EXERCISE GOAL
Wherever the word "AtomisticToContinuum" shows up in the data, report the line it sits in.

Saved data entries:
++++
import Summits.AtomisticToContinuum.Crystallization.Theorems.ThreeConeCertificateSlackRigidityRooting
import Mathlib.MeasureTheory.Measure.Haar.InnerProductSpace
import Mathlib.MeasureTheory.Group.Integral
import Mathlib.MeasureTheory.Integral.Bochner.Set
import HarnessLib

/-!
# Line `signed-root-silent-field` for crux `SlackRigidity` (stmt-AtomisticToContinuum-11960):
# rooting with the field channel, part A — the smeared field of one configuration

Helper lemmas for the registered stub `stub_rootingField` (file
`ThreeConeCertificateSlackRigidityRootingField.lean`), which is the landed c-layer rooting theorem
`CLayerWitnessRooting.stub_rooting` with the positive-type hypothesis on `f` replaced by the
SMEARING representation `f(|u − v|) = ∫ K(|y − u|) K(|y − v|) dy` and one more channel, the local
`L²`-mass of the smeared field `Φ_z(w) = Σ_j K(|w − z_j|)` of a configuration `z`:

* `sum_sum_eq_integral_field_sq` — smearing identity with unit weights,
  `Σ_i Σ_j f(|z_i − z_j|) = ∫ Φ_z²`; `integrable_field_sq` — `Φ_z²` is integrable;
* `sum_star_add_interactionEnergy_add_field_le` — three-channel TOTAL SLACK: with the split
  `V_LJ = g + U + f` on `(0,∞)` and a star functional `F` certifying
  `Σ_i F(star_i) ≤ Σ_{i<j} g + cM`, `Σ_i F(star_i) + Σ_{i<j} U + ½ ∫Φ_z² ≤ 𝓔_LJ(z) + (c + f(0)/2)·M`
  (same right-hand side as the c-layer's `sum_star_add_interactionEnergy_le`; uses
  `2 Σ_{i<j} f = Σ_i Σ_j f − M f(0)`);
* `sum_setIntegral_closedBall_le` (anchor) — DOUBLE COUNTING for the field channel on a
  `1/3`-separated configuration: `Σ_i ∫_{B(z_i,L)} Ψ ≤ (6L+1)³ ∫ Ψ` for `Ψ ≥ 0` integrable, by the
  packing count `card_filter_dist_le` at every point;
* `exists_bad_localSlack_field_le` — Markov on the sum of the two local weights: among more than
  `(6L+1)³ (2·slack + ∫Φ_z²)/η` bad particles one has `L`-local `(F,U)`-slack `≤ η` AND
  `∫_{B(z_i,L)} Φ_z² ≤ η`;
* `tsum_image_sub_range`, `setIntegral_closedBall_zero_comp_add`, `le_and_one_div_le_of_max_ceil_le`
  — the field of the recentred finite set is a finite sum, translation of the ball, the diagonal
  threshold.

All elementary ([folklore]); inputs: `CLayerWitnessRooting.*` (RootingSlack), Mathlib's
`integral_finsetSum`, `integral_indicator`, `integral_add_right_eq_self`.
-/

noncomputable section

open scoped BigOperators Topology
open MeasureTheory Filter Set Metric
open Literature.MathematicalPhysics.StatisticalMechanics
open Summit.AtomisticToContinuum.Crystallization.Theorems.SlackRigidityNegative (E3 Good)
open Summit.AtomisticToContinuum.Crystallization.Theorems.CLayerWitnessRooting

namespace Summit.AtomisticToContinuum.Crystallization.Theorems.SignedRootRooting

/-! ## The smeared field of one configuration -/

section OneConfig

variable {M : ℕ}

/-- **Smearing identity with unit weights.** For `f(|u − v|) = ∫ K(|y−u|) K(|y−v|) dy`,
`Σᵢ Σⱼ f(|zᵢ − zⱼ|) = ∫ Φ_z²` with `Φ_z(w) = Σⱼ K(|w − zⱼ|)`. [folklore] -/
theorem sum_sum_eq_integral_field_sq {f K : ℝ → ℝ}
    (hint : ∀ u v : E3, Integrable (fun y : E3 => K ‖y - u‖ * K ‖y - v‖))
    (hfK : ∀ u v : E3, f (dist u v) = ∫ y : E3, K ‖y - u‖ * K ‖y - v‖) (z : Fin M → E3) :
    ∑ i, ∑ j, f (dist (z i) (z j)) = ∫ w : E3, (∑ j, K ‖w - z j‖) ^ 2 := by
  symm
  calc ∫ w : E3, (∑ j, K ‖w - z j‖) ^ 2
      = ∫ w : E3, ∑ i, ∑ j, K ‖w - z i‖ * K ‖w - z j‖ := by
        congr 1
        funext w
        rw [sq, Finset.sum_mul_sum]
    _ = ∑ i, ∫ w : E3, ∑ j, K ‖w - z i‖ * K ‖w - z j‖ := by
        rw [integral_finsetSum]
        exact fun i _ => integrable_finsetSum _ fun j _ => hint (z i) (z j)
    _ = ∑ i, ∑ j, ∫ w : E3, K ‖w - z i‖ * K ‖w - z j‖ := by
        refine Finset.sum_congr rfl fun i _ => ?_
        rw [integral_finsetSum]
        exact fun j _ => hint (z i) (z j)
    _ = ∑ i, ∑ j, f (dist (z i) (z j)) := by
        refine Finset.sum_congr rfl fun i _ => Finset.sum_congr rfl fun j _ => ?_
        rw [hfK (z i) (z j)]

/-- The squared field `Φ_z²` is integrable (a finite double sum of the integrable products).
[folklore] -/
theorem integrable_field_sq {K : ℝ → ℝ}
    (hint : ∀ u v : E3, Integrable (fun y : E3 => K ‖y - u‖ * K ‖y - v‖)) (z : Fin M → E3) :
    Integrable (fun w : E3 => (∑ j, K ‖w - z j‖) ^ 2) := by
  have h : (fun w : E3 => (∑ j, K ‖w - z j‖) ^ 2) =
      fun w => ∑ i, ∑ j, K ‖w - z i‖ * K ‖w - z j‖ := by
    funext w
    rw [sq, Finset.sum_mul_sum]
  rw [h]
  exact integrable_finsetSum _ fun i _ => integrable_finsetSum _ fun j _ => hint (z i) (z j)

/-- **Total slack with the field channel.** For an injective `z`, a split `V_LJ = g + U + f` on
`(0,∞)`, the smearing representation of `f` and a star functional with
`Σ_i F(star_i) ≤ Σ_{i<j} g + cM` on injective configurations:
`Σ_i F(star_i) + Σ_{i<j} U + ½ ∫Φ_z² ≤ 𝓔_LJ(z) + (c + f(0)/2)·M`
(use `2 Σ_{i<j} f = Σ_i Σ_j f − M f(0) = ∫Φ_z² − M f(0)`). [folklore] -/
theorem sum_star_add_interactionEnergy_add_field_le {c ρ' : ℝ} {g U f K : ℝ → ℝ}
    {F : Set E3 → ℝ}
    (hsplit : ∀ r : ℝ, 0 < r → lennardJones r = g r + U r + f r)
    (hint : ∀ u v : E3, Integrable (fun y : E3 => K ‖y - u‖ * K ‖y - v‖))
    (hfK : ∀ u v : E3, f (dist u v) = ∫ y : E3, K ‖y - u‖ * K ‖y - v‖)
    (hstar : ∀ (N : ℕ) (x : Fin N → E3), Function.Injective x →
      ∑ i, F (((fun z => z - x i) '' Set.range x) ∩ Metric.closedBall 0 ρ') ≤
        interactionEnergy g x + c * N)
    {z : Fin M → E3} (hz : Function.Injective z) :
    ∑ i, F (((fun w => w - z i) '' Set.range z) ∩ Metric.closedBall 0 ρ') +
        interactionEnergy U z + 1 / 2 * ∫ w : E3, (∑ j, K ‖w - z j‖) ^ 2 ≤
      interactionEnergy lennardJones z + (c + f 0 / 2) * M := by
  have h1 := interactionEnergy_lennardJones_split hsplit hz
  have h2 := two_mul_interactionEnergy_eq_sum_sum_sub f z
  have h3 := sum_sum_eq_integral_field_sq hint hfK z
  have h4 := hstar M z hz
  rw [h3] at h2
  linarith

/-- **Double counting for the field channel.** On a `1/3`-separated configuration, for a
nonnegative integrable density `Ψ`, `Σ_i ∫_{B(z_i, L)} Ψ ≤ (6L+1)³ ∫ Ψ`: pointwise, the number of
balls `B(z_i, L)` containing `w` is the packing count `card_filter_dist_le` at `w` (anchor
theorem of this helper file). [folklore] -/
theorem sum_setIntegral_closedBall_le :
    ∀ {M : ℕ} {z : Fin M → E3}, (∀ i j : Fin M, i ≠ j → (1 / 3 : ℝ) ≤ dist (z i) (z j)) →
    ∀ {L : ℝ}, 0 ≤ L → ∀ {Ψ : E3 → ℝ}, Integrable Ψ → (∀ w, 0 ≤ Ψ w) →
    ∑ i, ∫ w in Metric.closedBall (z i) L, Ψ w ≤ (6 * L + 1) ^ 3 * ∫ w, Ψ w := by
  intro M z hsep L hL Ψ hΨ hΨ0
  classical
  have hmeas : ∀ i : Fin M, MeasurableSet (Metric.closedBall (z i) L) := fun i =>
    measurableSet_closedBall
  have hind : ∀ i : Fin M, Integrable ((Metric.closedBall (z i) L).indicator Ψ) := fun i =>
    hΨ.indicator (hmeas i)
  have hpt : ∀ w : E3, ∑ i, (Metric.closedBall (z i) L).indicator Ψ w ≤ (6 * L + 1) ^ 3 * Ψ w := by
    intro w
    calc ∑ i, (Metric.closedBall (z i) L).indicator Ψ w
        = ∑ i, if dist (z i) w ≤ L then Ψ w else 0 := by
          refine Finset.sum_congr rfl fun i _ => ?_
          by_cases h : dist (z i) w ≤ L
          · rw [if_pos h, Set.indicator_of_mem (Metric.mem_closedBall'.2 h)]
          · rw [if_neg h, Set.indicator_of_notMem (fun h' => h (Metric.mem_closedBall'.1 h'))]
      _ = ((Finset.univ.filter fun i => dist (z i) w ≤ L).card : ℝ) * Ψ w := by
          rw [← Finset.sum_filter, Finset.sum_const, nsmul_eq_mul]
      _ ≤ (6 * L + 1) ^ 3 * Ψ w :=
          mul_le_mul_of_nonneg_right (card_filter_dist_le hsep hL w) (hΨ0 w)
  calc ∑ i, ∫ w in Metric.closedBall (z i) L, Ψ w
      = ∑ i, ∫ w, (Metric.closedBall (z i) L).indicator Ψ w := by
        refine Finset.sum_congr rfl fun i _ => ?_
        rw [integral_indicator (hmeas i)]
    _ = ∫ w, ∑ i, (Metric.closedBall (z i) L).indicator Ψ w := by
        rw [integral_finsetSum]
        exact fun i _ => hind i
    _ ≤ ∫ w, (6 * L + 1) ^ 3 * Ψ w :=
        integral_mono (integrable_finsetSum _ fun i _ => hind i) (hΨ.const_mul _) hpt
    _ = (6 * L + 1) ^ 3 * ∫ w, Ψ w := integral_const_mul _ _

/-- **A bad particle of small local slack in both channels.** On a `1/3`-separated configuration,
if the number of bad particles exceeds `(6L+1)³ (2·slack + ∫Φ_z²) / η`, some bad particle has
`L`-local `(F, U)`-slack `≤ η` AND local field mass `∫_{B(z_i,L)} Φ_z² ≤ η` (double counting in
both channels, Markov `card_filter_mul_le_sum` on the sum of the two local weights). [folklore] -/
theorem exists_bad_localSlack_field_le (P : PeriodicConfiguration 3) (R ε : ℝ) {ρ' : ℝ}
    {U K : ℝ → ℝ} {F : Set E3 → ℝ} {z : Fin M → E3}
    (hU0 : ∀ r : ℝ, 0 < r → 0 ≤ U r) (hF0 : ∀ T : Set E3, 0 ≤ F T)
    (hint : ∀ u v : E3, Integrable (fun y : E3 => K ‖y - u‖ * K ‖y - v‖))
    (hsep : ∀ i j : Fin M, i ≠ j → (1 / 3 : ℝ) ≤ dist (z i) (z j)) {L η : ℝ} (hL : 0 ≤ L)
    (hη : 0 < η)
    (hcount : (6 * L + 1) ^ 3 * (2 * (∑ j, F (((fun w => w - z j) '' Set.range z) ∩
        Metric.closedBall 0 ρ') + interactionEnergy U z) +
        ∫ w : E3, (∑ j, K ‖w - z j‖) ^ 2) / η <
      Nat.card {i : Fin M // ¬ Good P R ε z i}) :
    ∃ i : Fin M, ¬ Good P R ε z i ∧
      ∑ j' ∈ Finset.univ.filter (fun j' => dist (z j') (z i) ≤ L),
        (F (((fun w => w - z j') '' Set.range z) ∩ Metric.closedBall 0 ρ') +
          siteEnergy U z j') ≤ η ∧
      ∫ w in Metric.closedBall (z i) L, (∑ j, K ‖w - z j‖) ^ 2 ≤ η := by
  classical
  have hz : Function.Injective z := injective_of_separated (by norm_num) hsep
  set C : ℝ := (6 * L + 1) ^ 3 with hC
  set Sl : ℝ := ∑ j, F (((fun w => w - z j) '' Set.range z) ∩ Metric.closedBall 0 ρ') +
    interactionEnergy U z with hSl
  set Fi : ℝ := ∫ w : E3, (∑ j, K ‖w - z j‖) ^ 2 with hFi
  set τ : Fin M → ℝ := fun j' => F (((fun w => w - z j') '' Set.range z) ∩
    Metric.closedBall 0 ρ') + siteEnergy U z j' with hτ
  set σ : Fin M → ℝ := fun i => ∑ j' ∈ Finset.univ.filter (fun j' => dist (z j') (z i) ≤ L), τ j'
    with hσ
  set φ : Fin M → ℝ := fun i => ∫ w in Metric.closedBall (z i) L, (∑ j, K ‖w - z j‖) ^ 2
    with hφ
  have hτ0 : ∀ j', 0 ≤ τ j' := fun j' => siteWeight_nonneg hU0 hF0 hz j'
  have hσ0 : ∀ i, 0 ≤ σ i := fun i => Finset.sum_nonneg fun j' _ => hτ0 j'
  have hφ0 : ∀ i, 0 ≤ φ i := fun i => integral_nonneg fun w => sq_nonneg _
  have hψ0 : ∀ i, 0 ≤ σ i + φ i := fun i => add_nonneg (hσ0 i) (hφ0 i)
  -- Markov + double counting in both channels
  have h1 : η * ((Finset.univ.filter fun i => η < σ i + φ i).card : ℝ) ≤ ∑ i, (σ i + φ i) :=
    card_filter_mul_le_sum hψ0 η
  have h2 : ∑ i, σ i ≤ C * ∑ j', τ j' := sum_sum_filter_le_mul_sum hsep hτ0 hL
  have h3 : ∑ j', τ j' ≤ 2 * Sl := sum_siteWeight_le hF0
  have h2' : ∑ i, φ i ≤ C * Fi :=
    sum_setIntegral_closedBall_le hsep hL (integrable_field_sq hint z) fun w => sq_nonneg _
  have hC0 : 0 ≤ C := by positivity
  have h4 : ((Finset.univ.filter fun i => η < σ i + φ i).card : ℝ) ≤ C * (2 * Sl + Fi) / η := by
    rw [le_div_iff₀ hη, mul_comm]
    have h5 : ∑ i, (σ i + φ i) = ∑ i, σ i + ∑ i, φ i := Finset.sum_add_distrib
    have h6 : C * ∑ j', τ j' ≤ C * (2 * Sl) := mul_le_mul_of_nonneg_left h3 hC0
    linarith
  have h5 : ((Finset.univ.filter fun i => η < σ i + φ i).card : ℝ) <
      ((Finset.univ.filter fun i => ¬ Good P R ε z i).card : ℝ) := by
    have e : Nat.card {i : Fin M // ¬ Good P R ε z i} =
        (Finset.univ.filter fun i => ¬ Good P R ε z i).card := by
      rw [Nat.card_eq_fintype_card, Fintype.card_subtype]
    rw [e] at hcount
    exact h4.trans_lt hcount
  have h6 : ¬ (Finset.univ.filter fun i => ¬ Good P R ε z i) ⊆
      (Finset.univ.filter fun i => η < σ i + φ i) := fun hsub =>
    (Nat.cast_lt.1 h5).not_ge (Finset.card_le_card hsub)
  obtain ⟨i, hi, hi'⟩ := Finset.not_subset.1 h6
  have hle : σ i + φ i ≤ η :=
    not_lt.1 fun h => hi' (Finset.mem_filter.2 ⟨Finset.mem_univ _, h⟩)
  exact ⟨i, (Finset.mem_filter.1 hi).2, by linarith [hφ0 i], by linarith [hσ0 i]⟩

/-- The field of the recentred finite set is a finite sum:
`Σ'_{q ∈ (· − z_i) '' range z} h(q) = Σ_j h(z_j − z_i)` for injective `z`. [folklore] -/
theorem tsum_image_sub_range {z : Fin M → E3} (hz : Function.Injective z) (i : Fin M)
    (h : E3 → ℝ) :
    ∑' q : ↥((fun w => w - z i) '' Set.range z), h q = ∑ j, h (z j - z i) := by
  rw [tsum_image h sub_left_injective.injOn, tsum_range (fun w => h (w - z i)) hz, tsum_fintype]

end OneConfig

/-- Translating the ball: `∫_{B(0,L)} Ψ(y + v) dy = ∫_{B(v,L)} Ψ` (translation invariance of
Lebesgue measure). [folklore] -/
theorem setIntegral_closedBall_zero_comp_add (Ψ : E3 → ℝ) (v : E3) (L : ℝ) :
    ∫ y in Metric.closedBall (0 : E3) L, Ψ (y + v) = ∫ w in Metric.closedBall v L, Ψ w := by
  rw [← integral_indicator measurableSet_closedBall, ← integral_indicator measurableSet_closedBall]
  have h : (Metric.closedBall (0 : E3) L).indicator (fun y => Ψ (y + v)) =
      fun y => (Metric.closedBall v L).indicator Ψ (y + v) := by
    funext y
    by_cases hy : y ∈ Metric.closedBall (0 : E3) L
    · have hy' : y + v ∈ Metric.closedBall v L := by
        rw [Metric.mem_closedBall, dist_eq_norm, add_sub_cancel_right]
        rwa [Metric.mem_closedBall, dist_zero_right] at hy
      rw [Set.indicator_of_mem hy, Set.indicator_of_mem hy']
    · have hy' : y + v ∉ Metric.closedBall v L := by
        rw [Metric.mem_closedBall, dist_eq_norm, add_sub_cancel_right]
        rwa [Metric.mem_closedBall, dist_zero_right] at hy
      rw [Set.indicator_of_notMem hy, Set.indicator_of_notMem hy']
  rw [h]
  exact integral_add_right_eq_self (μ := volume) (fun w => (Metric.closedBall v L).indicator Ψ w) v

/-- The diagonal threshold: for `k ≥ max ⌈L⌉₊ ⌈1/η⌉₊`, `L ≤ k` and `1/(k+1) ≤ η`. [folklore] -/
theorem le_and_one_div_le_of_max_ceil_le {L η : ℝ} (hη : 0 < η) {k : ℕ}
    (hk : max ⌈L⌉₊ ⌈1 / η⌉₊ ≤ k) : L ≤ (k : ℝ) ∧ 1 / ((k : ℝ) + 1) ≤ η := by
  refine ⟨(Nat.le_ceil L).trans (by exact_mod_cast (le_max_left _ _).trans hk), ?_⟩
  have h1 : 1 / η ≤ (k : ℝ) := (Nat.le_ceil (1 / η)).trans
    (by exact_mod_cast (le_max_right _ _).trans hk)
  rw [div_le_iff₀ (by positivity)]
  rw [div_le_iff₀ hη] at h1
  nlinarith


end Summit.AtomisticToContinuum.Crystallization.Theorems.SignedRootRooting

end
++++
YOUR SOLUTION
import Summits.AtomisticToContinuum.Crystallization.Theorems.ThreeConeCertificateSlackRigidityRooting
# Line `signed-root-silent-field` for crux `SlackRigidity` (stmt-AtomisticToContinuum-11960):
open Summit.AtomisticToContinuum.Crystallization.Theorems.SlackRigidityNegative (E3 Good)
open Summit.AtomisticToContinuum.Crystallization.Theorems.CLayerWitnessRooting
namespace Summit.AtomisticToContinuum.Crystallization.Theorems.SignedRootRooting
end Summit.AtomisticToContinuum.Crystallization.Theorems.SignedRootRooting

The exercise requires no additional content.